■ Task item ■
Exactly as they appear, restate the lines of the material, from the first through the one containing "(hN₀ : 1 ≤ N₀)".

┌─ Data supplied

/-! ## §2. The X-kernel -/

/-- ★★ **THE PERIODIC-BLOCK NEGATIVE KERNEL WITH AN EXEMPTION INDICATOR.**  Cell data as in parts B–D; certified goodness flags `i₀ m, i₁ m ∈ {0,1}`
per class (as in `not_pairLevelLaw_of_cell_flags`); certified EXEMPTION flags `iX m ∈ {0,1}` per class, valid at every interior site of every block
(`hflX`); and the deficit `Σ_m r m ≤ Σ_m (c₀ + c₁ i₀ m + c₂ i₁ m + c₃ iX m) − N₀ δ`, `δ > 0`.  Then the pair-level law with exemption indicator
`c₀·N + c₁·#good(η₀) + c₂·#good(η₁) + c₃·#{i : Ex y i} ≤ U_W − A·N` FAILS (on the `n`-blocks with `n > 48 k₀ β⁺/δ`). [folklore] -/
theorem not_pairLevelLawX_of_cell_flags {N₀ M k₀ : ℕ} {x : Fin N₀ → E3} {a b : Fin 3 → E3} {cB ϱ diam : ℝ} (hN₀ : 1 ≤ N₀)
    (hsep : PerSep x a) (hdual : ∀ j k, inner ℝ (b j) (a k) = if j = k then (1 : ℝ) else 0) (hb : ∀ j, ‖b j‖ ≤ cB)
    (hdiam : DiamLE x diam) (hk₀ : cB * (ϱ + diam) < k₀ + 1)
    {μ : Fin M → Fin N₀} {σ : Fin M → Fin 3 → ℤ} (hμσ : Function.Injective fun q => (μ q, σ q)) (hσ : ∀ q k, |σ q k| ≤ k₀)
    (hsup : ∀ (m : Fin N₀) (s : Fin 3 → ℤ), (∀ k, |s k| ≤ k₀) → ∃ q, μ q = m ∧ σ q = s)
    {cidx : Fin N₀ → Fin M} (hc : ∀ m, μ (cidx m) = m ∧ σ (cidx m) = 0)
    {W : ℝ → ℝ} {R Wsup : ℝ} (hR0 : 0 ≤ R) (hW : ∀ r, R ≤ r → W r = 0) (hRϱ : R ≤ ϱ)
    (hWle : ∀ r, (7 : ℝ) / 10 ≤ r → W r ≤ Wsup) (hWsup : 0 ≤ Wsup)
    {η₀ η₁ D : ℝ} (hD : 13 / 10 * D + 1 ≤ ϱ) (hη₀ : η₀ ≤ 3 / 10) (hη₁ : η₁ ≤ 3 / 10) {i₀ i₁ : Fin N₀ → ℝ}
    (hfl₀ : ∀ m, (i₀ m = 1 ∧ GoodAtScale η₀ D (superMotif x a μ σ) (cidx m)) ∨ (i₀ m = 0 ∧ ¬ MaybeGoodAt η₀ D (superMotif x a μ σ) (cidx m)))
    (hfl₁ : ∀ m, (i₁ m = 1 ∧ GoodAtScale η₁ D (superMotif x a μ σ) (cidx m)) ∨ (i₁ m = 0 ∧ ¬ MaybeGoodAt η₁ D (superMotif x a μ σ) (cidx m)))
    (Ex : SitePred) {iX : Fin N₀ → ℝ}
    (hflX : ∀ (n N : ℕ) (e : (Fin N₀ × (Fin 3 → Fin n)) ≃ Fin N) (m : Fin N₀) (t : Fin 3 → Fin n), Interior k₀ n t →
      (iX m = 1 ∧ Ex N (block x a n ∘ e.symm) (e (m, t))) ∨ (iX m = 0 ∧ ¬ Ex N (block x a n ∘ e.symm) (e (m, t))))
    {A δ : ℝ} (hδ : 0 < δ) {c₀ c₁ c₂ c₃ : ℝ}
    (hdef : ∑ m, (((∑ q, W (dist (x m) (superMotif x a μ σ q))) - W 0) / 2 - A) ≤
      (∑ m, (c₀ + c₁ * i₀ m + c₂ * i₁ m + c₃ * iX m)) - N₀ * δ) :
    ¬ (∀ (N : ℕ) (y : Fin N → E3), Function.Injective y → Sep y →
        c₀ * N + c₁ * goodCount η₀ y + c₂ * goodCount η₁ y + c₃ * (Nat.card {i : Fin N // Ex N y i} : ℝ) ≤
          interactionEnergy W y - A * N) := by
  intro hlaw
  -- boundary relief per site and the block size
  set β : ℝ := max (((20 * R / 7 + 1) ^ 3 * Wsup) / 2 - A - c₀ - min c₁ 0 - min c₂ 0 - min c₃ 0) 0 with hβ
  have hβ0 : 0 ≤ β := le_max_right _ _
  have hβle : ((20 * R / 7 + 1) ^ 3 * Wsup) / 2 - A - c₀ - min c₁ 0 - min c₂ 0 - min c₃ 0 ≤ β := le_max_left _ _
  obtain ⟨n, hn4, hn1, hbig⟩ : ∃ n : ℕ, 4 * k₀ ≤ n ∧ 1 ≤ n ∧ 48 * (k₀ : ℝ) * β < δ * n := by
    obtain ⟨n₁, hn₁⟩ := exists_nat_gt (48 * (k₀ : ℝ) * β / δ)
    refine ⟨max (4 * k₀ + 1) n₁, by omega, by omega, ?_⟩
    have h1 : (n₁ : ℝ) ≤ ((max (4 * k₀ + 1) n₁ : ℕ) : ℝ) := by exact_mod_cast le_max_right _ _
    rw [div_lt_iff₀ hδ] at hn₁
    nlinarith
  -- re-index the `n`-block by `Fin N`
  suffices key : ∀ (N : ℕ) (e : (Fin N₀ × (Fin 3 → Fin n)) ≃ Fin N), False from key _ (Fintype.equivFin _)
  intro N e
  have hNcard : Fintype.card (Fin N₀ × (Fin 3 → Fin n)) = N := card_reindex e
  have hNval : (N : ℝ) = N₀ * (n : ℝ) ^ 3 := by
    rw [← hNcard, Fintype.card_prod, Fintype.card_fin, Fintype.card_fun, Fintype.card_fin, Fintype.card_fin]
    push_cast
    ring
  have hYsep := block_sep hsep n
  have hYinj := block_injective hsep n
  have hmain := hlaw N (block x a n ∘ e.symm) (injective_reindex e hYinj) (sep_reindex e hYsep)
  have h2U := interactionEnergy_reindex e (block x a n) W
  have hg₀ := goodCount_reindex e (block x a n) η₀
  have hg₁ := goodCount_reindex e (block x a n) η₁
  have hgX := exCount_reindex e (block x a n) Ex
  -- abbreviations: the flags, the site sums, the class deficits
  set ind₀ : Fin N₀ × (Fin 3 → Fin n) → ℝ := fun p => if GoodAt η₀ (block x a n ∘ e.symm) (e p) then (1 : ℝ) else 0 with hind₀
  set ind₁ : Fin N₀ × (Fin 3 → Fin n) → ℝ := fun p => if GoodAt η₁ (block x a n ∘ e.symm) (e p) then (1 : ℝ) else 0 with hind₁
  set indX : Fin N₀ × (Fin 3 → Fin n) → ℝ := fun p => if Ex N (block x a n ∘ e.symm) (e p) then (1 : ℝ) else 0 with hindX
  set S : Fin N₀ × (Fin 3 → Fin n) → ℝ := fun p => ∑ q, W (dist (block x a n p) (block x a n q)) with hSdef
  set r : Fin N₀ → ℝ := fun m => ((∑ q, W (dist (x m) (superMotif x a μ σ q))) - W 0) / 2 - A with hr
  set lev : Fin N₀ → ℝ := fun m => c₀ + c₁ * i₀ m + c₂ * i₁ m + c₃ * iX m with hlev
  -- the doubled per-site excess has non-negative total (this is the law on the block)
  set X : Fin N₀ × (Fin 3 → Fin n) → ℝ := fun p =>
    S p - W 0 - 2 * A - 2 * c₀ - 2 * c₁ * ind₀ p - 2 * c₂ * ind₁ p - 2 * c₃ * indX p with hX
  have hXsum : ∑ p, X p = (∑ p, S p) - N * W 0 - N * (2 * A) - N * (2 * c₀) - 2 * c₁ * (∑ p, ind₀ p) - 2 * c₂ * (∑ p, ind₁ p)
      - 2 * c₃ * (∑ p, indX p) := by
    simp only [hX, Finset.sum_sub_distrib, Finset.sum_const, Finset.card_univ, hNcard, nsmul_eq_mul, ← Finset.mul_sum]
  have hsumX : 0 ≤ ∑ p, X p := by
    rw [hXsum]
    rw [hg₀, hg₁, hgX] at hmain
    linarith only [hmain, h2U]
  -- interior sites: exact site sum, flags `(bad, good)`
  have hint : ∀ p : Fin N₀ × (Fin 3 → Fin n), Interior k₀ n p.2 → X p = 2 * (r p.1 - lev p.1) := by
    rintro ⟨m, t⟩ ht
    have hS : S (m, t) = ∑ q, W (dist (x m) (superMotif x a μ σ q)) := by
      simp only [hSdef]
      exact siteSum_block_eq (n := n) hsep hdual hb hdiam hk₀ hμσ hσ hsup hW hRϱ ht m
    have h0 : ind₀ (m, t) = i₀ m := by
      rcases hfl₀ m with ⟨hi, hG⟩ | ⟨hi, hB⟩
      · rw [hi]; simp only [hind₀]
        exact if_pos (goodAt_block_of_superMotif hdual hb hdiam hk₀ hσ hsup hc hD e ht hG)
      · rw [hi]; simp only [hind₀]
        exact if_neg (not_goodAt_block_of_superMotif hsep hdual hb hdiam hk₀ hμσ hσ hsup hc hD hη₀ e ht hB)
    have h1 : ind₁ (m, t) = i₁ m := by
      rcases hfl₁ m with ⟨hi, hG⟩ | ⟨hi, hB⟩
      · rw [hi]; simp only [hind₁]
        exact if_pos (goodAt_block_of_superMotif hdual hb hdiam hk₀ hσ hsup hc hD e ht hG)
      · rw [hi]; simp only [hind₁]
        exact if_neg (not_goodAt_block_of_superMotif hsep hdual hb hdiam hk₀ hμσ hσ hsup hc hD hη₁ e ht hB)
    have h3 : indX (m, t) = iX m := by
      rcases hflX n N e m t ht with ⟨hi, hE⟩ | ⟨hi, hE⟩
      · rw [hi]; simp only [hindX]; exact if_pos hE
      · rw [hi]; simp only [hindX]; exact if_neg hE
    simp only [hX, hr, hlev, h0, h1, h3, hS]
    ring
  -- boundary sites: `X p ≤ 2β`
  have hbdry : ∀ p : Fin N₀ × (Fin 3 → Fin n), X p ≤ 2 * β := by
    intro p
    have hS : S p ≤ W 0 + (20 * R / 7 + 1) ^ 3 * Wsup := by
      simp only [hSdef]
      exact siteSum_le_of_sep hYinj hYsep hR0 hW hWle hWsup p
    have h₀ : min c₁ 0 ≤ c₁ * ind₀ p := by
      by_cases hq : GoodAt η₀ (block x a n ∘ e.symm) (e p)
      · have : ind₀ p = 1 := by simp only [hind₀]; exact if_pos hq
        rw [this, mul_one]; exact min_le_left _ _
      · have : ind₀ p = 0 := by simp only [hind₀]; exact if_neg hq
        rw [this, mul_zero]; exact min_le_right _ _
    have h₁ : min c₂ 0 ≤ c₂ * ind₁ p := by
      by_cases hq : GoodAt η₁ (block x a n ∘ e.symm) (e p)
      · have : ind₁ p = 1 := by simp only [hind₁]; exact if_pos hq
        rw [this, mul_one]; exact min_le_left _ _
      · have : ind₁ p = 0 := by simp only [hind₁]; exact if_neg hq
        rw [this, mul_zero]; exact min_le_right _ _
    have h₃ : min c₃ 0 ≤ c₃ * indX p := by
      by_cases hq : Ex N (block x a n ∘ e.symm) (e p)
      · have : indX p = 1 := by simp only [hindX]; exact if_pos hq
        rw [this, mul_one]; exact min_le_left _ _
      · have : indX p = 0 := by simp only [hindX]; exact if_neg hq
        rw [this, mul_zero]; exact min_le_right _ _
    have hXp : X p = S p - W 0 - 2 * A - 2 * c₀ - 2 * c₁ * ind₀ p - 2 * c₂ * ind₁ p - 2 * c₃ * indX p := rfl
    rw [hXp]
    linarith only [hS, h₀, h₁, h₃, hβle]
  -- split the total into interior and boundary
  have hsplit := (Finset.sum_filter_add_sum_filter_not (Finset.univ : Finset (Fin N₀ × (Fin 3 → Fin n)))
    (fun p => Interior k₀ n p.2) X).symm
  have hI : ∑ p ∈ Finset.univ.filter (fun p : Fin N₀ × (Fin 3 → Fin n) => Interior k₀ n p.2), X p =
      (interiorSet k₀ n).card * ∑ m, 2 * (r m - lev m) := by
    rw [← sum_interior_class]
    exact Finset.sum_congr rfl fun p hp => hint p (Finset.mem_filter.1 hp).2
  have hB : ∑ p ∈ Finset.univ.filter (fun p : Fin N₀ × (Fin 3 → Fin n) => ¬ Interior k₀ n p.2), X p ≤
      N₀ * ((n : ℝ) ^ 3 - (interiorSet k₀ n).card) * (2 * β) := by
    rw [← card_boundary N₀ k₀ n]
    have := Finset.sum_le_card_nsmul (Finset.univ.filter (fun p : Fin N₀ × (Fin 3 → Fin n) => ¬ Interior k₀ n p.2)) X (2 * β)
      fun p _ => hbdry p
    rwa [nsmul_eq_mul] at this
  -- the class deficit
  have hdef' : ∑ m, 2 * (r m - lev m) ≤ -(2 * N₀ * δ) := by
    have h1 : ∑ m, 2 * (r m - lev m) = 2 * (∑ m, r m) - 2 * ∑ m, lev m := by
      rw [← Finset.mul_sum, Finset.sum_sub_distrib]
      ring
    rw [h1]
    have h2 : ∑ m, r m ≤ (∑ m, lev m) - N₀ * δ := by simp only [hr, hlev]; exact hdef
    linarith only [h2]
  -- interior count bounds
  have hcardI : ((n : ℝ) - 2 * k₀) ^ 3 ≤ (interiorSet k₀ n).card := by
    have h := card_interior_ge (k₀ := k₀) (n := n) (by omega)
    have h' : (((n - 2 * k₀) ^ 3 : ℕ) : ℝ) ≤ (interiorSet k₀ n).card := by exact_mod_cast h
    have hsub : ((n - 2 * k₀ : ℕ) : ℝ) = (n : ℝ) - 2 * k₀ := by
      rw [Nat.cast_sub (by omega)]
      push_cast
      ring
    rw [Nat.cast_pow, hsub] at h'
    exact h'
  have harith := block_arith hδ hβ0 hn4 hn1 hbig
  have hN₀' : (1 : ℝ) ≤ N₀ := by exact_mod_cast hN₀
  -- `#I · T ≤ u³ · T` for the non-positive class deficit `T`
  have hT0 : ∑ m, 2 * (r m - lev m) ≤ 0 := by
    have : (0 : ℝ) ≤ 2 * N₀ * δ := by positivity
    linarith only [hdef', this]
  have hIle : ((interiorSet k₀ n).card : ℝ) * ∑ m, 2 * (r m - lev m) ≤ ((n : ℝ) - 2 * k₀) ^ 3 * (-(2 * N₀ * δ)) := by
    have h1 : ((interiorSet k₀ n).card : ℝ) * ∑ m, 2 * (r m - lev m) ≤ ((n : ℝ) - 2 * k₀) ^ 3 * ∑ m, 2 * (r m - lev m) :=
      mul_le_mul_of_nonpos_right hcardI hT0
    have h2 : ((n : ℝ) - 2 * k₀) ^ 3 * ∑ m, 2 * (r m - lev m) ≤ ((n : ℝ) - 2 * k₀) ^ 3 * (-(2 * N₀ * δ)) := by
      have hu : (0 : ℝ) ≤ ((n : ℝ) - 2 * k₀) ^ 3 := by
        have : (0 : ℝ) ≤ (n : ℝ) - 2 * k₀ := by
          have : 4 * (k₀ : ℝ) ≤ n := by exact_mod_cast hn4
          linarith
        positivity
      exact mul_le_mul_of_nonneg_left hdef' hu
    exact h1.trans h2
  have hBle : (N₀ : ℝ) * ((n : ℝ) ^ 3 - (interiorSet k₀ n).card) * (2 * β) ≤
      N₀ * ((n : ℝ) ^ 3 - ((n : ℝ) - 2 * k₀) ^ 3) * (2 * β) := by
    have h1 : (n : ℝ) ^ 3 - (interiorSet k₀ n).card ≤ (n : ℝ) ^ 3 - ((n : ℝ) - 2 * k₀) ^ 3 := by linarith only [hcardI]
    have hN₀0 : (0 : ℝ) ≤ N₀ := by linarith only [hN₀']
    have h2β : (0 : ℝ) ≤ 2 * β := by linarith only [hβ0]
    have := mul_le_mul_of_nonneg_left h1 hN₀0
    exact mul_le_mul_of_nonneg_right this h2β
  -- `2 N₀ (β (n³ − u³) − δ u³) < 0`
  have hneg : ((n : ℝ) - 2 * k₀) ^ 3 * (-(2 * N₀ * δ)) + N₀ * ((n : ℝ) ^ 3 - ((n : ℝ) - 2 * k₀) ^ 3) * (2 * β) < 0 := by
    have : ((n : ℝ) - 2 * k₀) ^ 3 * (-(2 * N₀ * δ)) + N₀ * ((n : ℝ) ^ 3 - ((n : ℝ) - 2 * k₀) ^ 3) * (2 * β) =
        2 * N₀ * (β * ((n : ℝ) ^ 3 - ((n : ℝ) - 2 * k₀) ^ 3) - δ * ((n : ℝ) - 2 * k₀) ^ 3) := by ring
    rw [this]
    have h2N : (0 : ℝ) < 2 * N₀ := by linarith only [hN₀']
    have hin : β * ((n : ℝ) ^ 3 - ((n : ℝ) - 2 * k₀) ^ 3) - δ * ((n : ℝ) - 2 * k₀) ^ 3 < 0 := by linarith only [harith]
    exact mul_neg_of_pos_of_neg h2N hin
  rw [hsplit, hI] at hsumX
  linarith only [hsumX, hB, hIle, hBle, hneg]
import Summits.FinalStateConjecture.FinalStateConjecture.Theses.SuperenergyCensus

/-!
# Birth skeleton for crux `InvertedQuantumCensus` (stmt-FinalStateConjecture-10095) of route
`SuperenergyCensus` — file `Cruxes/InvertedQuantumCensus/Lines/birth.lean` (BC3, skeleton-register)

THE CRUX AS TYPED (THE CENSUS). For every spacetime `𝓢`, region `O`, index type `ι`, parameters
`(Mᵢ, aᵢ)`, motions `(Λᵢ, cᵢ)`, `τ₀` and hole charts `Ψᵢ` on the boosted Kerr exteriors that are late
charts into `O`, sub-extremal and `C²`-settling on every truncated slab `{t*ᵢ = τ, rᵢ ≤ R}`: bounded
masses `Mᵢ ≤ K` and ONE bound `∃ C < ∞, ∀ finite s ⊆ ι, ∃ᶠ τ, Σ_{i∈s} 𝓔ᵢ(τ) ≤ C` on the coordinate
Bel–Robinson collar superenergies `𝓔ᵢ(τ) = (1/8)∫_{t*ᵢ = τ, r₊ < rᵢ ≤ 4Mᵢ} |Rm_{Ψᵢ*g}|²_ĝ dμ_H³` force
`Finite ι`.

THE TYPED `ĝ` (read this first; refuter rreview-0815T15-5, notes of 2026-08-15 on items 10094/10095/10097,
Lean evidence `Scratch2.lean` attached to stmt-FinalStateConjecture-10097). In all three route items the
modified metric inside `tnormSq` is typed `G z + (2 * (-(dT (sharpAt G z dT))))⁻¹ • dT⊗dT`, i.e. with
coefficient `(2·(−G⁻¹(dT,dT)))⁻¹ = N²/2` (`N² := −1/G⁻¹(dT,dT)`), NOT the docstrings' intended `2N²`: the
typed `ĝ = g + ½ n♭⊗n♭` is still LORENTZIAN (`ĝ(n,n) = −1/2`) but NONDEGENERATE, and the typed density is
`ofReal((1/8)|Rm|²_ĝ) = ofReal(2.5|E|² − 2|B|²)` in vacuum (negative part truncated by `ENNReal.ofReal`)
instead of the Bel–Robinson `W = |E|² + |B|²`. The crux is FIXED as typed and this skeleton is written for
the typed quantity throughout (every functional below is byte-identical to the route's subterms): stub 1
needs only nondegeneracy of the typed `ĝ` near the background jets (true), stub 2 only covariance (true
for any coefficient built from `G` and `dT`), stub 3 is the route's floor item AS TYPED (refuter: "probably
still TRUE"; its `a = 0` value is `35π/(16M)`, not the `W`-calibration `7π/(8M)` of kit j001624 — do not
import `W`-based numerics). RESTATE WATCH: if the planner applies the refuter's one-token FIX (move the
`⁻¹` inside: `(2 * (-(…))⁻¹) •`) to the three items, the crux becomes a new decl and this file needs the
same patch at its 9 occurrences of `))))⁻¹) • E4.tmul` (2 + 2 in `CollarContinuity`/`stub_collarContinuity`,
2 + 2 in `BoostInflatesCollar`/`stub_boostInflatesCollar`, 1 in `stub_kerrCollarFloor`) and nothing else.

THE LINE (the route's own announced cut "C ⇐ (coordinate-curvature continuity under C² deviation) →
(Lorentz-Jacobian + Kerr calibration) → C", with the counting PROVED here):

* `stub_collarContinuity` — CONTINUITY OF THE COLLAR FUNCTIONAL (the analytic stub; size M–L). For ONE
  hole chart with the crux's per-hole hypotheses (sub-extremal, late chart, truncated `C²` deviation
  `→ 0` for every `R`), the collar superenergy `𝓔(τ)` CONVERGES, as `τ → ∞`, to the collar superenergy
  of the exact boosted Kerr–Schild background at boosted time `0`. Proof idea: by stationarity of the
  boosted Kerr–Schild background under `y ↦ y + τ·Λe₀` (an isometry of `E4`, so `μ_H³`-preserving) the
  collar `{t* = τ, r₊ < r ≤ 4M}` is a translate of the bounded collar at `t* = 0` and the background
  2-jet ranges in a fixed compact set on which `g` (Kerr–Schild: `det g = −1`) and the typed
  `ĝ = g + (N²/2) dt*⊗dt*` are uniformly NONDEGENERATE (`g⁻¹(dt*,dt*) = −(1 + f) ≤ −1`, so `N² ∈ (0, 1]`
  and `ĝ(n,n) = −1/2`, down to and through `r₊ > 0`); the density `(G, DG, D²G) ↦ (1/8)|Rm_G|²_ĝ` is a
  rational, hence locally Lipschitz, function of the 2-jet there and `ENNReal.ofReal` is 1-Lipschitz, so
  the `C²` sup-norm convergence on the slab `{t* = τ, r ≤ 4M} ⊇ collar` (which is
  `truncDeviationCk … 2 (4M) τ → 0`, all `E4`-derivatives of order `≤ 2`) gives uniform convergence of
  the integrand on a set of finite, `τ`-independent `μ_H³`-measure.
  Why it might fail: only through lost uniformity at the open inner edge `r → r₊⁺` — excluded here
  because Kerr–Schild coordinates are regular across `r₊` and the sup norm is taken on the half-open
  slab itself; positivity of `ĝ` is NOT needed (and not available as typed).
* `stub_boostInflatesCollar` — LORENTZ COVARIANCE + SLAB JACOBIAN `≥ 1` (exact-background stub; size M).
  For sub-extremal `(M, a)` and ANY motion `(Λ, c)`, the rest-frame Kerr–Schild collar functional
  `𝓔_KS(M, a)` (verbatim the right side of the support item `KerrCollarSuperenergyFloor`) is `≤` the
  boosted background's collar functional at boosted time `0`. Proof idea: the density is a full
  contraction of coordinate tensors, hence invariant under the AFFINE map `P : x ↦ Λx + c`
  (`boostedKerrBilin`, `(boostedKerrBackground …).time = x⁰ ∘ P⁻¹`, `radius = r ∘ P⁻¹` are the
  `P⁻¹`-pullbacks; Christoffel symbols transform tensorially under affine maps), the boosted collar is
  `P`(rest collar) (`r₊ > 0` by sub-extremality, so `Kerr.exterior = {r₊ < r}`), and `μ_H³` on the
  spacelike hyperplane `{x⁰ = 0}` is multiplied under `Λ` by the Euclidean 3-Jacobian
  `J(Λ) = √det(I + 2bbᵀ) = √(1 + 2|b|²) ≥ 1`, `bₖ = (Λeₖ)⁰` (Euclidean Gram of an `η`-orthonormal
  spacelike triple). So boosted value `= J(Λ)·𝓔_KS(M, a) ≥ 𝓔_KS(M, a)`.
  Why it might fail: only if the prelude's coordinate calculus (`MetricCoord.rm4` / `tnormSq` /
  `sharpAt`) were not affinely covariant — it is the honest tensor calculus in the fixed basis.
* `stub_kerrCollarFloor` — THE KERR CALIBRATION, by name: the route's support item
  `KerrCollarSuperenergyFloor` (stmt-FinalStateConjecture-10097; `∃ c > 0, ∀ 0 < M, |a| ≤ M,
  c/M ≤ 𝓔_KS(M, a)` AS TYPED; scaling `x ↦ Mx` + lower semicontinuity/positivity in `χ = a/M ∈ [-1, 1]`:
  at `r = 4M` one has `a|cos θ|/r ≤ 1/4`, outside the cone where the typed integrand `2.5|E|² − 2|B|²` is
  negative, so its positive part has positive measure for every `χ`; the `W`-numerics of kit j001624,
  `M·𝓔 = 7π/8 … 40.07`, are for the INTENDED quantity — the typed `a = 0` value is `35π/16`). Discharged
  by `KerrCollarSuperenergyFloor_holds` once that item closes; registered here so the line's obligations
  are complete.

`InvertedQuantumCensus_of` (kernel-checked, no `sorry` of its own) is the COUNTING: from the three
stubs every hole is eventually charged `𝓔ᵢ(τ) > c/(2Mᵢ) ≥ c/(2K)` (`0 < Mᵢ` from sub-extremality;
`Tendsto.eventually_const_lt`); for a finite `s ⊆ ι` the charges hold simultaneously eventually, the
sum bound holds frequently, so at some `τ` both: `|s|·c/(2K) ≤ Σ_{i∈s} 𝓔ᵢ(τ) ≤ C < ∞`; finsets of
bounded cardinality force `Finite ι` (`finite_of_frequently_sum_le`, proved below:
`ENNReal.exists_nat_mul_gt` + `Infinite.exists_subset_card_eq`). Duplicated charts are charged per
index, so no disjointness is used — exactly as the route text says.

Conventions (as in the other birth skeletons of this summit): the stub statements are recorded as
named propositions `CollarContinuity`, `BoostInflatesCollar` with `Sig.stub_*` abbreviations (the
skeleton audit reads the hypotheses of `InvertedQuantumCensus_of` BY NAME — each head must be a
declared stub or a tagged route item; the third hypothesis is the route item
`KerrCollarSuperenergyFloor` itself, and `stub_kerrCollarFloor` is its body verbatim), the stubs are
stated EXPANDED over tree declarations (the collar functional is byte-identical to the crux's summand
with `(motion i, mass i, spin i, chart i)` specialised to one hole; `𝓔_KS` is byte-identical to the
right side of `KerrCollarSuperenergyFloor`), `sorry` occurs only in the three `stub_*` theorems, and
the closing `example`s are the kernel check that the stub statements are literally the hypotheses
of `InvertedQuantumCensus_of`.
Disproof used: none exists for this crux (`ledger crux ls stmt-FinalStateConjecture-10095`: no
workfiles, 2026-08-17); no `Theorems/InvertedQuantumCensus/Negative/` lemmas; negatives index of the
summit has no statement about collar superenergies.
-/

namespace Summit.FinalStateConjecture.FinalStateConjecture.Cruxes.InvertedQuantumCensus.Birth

└─

■ Reply ■
/-! ## §2. The X-kernel -/

/-- ★★ **THE PERIODIC-BLOCK NEGATIVE KERNEL WITH AN EXEMPTION INDICATOR.**  Cell data as in parts B–D; certified goodness flags `i₀ m, i₁ m ∈ {0,1}`
per class (as in `not_pairLevelLaw_of_cell_flags`); certified EXEMPTION flags `iX m ∈ {0,1}` per class, valid at every interior site of every block
(`hflX`); and the deficit `Σ_m r m ≤ Σ_m (c₀ + c₁ i₀ m + c₂ i₁ m + c₃ iX m) − N₀ δ`, `δ > 0`.  Then the pair-level law with exemption indicator
`c₀·N + c₁·#good(η₀) + c₂·#good(η₁) + c₃·#{i : Ex y i} ≤ U_W − A·N` FAILS (on the `n`-blocks with `n > 48 k₀ β⁺/δ`). [folklore] -/
theorem not_pairLevelLawX_of_cell_flags {N₀ M k₀ : ℕ} {x : Fin N₀ → E3} {a b : Fin 3 → E3} {cB ϱ diam : ℝ} (hN₀ : 1 ≤ N₀)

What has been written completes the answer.